(Stored data entries)
——
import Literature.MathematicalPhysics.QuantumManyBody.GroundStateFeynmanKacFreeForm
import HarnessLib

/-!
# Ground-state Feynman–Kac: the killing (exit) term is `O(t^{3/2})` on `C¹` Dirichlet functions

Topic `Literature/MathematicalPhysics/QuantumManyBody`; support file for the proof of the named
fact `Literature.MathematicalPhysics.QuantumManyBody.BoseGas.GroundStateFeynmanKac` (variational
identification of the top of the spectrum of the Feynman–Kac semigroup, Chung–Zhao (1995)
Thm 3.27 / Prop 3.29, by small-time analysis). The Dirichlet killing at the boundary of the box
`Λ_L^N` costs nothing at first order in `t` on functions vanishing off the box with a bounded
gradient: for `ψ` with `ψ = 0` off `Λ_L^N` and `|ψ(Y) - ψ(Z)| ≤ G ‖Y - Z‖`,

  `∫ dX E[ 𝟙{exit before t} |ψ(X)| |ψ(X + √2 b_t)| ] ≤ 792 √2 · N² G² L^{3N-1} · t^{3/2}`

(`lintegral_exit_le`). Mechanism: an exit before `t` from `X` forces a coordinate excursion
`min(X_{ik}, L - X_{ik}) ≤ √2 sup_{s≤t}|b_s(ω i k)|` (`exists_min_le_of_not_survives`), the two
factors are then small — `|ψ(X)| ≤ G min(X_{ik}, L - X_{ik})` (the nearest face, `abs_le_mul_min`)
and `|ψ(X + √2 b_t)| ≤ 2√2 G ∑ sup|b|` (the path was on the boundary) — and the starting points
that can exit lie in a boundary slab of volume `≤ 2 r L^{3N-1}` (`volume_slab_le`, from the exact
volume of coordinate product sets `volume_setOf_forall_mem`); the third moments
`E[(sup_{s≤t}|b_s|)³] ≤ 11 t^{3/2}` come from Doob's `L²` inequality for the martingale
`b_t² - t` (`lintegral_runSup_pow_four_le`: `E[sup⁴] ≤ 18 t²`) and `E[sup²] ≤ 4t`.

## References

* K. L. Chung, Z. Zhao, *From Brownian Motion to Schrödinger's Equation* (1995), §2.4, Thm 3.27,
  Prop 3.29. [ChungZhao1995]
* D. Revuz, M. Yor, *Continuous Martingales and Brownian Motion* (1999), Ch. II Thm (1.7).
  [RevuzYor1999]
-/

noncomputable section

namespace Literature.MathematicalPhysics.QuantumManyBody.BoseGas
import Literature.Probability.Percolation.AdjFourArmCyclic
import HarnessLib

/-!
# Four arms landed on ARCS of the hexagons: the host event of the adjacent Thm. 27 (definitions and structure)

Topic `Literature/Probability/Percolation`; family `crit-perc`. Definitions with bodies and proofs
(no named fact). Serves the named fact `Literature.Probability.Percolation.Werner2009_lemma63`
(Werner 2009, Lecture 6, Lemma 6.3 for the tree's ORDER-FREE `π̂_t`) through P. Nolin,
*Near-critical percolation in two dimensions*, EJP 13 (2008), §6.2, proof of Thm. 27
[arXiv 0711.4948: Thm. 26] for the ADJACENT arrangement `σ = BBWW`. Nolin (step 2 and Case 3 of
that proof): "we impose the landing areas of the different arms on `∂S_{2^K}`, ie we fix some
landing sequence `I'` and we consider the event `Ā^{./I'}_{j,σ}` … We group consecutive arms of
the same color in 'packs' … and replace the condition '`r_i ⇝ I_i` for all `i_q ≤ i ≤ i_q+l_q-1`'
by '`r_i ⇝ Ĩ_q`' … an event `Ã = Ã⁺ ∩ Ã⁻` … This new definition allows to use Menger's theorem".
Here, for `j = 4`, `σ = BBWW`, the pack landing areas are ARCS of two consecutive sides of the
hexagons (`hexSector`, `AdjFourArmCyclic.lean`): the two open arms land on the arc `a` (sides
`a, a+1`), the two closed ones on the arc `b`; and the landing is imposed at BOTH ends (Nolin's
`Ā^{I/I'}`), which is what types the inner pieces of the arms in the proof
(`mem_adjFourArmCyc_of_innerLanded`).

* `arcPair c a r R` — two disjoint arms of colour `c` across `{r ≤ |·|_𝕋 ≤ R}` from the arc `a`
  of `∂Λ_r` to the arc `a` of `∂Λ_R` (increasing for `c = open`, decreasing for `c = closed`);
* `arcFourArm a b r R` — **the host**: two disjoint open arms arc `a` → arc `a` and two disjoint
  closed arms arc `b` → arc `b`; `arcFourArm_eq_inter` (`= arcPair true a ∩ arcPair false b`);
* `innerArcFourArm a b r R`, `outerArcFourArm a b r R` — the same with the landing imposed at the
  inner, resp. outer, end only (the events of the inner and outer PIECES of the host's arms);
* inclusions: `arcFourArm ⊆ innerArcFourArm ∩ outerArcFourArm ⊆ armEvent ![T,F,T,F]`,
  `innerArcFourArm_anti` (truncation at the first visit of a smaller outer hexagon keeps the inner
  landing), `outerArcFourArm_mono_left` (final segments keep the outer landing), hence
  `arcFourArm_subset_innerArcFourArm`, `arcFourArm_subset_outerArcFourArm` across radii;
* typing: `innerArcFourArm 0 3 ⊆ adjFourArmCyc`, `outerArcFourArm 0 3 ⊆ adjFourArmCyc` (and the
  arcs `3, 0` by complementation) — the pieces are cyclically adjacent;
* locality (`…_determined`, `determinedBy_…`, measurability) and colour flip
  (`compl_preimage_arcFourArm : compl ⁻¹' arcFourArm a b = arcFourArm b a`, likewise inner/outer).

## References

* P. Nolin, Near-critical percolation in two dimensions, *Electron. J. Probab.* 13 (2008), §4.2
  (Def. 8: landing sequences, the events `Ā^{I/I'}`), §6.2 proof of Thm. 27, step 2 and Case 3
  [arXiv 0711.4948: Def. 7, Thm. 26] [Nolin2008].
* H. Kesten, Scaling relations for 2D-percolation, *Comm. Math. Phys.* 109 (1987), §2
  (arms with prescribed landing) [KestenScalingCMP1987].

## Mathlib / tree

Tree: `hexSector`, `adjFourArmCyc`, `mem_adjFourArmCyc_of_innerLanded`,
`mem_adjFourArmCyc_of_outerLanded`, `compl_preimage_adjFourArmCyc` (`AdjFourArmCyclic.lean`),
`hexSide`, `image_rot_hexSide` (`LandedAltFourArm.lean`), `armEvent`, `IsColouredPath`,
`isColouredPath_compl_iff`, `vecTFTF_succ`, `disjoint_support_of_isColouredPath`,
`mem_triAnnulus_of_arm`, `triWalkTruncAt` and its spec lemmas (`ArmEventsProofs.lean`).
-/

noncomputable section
——
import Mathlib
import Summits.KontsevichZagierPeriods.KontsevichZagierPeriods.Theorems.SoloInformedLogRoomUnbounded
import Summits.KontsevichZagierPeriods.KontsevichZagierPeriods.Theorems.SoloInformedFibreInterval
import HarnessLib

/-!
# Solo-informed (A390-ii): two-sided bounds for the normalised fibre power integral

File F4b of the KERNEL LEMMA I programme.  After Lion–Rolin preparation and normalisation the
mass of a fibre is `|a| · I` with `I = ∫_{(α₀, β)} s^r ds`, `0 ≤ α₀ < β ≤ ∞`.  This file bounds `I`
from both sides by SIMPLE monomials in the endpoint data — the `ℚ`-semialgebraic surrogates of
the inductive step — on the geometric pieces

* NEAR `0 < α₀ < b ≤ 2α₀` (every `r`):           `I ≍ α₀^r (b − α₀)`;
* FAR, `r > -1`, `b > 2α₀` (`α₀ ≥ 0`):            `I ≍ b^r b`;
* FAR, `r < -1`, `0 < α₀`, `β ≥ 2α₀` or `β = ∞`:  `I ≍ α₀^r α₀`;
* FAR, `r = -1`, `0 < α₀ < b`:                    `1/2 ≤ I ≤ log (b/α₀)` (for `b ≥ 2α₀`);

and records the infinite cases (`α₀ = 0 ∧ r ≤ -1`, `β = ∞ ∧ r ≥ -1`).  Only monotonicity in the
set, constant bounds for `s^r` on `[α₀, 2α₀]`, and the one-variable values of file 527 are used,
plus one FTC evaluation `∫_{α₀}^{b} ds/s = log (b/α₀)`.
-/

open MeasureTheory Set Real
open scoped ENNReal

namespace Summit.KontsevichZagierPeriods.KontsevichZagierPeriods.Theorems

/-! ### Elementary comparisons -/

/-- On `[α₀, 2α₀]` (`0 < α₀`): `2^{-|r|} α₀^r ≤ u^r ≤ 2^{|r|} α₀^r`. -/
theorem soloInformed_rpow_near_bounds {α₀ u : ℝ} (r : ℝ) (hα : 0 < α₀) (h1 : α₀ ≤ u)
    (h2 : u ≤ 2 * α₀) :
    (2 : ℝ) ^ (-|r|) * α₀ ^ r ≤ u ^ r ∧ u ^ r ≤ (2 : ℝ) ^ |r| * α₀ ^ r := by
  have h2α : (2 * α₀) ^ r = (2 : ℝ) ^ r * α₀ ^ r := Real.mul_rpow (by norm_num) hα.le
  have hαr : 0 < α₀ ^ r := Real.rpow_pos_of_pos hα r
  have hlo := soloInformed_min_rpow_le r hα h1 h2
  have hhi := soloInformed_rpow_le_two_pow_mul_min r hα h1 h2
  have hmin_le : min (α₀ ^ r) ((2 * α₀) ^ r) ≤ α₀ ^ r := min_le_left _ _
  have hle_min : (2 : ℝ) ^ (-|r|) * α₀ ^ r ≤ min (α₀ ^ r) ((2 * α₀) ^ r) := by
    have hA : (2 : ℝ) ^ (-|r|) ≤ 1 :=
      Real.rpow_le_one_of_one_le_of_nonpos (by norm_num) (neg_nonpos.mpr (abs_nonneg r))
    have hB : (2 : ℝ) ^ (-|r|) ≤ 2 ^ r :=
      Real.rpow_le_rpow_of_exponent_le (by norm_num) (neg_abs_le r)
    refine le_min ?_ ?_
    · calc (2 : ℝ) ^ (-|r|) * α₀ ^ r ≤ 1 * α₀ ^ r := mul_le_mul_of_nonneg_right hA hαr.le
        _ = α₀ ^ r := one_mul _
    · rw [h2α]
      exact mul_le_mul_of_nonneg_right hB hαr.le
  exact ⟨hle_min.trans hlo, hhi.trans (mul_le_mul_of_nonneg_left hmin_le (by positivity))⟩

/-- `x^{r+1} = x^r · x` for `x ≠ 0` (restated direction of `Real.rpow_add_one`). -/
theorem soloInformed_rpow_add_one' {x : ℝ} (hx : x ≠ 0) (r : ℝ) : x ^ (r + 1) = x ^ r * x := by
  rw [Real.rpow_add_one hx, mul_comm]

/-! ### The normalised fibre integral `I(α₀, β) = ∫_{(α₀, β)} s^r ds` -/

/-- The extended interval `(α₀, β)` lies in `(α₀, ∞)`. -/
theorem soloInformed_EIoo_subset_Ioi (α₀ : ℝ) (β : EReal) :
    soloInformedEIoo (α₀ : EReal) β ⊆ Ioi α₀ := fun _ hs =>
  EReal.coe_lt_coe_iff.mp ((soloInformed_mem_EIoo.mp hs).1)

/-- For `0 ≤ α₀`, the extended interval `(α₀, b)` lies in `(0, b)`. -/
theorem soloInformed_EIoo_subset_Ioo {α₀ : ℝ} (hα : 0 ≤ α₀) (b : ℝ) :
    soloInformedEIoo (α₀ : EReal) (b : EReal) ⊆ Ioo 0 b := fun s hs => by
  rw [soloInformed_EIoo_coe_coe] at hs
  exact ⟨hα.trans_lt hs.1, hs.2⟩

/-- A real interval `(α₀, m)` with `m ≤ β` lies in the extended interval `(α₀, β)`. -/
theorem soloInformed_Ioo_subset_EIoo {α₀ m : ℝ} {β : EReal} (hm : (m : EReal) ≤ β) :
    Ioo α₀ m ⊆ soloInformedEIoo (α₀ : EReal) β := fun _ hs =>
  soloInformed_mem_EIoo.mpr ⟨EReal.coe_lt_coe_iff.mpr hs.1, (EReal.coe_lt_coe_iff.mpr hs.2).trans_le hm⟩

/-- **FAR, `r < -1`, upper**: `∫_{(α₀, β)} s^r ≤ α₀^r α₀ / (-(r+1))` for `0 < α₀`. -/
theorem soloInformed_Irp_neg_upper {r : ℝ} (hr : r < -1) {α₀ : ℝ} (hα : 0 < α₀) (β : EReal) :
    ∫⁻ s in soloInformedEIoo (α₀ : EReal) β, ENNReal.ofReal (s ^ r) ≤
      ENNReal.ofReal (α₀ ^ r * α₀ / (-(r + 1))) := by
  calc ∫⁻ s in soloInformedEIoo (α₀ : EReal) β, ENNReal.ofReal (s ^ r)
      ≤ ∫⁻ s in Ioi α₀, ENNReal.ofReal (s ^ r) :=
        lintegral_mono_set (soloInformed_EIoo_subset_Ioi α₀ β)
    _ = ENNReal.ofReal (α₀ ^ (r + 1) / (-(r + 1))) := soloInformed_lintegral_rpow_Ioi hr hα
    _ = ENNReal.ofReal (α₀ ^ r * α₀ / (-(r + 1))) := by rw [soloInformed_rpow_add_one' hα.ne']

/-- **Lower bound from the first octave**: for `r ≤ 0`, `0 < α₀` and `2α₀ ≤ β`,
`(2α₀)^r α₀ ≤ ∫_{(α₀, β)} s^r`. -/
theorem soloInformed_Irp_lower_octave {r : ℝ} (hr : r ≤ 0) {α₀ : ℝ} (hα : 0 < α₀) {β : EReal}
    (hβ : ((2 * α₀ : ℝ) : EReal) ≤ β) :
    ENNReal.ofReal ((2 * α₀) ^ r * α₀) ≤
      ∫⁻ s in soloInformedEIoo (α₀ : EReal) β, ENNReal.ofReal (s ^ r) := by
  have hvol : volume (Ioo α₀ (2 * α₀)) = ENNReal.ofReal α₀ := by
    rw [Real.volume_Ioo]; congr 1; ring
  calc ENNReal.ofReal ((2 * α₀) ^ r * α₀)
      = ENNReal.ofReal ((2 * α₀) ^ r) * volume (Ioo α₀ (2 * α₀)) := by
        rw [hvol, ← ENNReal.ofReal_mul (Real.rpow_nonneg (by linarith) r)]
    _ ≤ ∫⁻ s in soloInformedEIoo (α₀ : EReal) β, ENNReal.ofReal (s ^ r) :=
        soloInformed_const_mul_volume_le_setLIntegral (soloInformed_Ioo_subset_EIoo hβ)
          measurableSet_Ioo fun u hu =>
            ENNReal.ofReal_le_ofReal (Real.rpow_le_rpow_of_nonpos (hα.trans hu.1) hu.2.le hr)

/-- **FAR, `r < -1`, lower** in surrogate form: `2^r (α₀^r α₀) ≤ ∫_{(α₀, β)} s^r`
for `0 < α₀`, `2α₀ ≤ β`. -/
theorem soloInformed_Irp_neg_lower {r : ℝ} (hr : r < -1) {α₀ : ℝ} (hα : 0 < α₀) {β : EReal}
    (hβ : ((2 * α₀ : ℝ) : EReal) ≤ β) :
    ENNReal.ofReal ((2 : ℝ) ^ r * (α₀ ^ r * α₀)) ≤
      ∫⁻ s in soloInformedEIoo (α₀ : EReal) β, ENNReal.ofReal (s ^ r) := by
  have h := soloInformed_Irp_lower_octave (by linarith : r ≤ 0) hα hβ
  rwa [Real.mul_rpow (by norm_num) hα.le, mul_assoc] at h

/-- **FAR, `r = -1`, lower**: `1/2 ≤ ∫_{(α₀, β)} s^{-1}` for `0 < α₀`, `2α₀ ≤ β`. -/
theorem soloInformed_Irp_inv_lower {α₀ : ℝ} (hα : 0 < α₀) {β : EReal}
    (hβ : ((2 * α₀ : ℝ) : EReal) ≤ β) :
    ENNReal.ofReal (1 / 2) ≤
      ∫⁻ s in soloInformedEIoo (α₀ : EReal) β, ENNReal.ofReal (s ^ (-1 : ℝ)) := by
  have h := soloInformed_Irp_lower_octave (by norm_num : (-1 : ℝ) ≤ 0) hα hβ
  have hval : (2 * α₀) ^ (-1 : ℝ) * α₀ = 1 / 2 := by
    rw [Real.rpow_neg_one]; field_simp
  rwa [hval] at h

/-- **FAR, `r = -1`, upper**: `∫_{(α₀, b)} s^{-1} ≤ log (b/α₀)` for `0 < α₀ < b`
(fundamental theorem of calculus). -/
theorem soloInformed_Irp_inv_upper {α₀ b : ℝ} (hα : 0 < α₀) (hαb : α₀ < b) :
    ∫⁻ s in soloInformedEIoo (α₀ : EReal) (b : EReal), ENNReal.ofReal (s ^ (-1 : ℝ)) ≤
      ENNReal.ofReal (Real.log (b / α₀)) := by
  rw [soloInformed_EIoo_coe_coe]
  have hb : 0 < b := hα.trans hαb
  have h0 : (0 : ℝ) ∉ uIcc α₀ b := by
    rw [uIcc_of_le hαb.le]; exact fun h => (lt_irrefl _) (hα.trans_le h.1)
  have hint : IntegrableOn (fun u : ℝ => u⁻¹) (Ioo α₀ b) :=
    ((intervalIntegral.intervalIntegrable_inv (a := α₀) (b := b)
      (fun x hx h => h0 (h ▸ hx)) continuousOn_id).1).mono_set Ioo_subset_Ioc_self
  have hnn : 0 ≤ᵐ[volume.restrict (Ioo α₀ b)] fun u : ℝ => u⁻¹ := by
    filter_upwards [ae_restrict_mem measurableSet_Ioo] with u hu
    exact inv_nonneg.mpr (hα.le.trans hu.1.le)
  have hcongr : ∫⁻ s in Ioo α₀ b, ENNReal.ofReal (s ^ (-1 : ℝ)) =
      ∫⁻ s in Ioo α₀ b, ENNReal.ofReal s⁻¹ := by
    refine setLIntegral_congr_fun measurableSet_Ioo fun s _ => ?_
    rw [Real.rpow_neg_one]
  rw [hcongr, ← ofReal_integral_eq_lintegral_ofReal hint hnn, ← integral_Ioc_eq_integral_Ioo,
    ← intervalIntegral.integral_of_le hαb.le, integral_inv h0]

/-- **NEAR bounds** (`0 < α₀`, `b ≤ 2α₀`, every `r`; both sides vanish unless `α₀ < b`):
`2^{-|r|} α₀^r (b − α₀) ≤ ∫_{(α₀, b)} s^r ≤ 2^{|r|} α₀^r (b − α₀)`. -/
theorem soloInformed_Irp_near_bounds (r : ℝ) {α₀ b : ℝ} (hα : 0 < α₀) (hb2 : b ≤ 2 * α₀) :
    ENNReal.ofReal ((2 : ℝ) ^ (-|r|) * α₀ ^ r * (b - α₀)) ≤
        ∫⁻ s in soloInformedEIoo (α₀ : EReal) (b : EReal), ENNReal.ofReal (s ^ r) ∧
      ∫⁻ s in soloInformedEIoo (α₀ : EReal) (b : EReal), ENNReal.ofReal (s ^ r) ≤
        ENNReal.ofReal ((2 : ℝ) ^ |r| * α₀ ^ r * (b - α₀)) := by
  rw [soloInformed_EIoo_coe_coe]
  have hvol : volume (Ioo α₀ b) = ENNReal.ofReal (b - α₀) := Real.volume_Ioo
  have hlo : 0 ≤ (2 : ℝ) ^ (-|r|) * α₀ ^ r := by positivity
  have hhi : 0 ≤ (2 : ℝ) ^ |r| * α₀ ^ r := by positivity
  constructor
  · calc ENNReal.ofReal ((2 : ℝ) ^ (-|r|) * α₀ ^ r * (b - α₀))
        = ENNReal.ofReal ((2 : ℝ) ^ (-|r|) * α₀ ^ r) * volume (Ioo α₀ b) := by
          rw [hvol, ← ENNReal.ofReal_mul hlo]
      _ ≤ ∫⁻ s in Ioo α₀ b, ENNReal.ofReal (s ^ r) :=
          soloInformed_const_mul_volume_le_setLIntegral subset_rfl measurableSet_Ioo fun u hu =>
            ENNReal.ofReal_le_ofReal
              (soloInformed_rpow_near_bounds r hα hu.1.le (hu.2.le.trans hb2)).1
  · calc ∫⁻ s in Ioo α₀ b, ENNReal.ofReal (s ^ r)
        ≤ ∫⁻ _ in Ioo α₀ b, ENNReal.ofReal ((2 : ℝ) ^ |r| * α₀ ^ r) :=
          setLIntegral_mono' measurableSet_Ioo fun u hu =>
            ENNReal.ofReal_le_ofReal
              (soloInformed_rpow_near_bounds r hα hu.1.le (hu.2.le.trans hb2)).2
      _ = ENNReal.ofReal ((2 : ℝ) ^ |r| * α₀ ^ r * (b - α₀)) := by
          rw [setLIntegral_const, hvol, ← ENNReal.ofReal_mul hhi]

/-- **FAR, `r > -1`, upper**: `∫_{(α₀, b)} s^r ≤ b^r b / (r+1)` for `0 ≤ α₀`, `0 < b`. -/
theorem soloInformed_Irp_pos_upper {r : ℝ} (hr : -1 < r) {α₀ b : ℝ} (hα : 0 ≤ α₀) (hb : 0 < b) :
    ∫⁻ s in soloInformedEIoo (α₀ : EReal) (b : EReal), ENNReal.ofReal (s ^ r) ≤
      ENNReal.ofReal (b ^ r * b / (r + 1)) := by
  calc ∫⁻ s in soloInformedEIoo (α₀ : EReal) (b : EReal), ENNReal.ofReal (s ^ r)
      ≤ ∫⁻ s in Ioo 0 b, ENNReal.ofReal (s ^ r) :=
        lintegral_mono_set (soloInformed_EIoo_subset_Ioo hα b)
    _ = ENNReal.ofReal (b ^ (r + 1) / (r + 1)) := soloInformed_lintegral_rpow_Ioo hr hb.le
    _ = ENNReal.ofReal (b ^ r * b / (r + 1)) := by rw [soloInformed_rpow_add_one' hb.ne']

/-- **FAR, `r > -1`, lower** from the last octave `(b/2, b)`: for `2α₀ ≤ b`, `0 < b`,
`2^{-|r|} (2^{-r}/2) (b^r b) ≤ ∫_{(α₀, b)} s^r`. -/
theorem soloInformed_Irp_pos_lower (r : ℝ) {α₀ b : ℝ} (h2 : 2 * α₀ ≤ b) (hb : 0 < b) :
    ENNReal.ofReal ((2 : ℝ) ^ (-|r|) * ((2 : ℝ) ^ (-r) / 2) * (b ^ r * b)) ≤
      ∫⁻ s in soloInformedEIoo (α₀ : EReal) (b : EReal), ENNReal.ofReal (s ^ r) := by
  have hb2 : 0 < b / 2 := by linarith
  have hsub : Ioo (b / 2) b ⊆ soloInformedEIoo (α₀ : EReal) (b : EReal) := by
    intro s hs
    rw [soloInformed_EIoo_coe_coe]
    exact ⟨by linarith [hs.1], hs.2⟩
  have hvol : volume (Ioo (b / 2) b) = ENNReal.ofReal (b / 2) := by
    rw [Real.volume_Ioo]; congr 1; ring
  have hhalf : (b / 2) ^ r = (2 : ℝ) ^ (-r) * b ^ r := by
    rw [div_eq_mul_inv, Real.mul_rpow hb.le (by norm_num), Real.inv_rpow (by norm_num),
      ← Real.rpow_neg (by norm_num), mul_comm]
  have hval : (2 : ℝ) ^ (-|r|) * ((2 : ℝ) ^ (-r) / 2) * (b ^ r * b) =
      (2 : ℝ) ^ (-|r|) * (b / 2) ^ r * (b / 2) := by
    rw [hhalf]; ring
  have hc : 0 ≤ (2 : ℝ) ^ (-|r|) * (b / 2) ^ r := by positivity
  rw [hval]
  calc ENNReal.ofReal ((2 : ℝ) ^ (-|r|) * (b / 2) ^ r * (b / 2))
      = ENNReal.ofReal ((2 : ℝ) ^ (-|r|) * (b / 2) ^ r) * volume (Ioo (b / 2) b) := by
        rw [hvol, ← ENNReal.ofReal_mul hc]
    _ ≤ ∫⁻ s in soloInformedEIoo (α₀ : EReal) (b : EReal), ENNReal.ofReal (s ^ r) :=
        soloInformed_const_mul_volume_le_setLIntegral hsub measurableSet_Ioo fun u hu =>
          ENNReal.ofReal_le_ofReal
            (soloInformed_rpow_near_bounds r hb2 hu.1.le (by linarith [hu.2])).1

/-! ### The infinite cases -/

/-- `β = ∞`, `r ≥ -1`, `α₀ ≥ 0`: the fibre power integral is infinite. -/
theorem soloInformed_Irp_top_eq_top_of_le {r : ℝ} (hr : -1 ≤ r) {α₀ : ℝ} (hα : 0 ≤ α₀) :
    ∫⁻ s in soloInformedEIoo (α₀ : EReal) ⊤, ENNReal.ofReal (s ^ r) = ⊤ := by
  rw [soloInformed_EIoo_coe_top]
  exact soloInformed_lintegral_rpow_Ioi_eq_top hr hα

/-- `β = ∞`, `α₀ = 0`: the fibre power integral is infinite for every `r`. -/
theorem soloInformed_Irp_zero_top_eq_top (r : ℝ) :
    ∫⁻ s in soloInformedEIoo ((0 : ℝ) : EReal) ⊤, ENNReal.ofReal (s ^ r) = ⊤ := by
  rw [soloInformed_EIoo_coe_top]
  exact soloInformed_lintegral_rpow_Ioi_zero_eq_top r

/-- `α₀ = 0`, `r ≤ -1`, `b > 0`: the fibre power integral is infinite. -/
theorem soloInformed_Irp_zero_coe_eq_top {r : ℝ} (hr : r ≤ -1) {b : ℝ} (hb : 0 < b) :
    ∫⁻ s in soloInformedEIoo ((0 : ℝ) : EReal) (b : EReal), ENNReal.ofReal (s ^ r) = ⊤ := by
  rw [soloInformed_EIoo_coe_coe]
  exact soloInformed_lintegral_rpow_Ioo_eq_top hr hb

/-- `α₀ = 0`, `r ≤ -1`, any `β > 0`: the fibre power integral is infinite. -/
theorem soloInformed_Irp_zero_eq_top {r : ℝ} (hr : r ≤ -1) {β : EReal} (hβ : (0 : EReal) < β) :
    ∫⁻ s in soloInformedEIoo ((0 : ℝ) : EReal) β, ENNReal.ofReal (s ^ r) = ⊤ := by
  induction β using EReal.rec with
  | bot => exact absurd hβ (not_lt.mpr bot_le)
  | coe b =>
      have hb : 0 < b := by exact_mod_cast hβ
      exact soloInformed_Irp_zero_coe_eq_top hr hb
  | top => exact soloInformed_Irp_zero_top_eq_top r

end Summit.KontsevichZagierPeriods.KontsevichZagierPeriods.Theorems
——
Of all the lines in the data above, show only those that hold the word "lean".

hexagons (`hexSector`, `AdjFourArmCyclic.lean`): the two open arms land on the arc `a` (sides
`mem_adjFourArmCyc_of_outerLanded`, `compl_preimage_adjFourArmCyc` (`AdjFourArmCyclic.lean`),
`hexSide`, `image_rot_hexSide` (`LandedAltFourArm.lean`), `armEvent`, `IsColouredPath`,
`mem_triAnnulus_of_arm`, `triWalkTruncAt` and its spec lemmas (`ArmEventsProofs.lean`).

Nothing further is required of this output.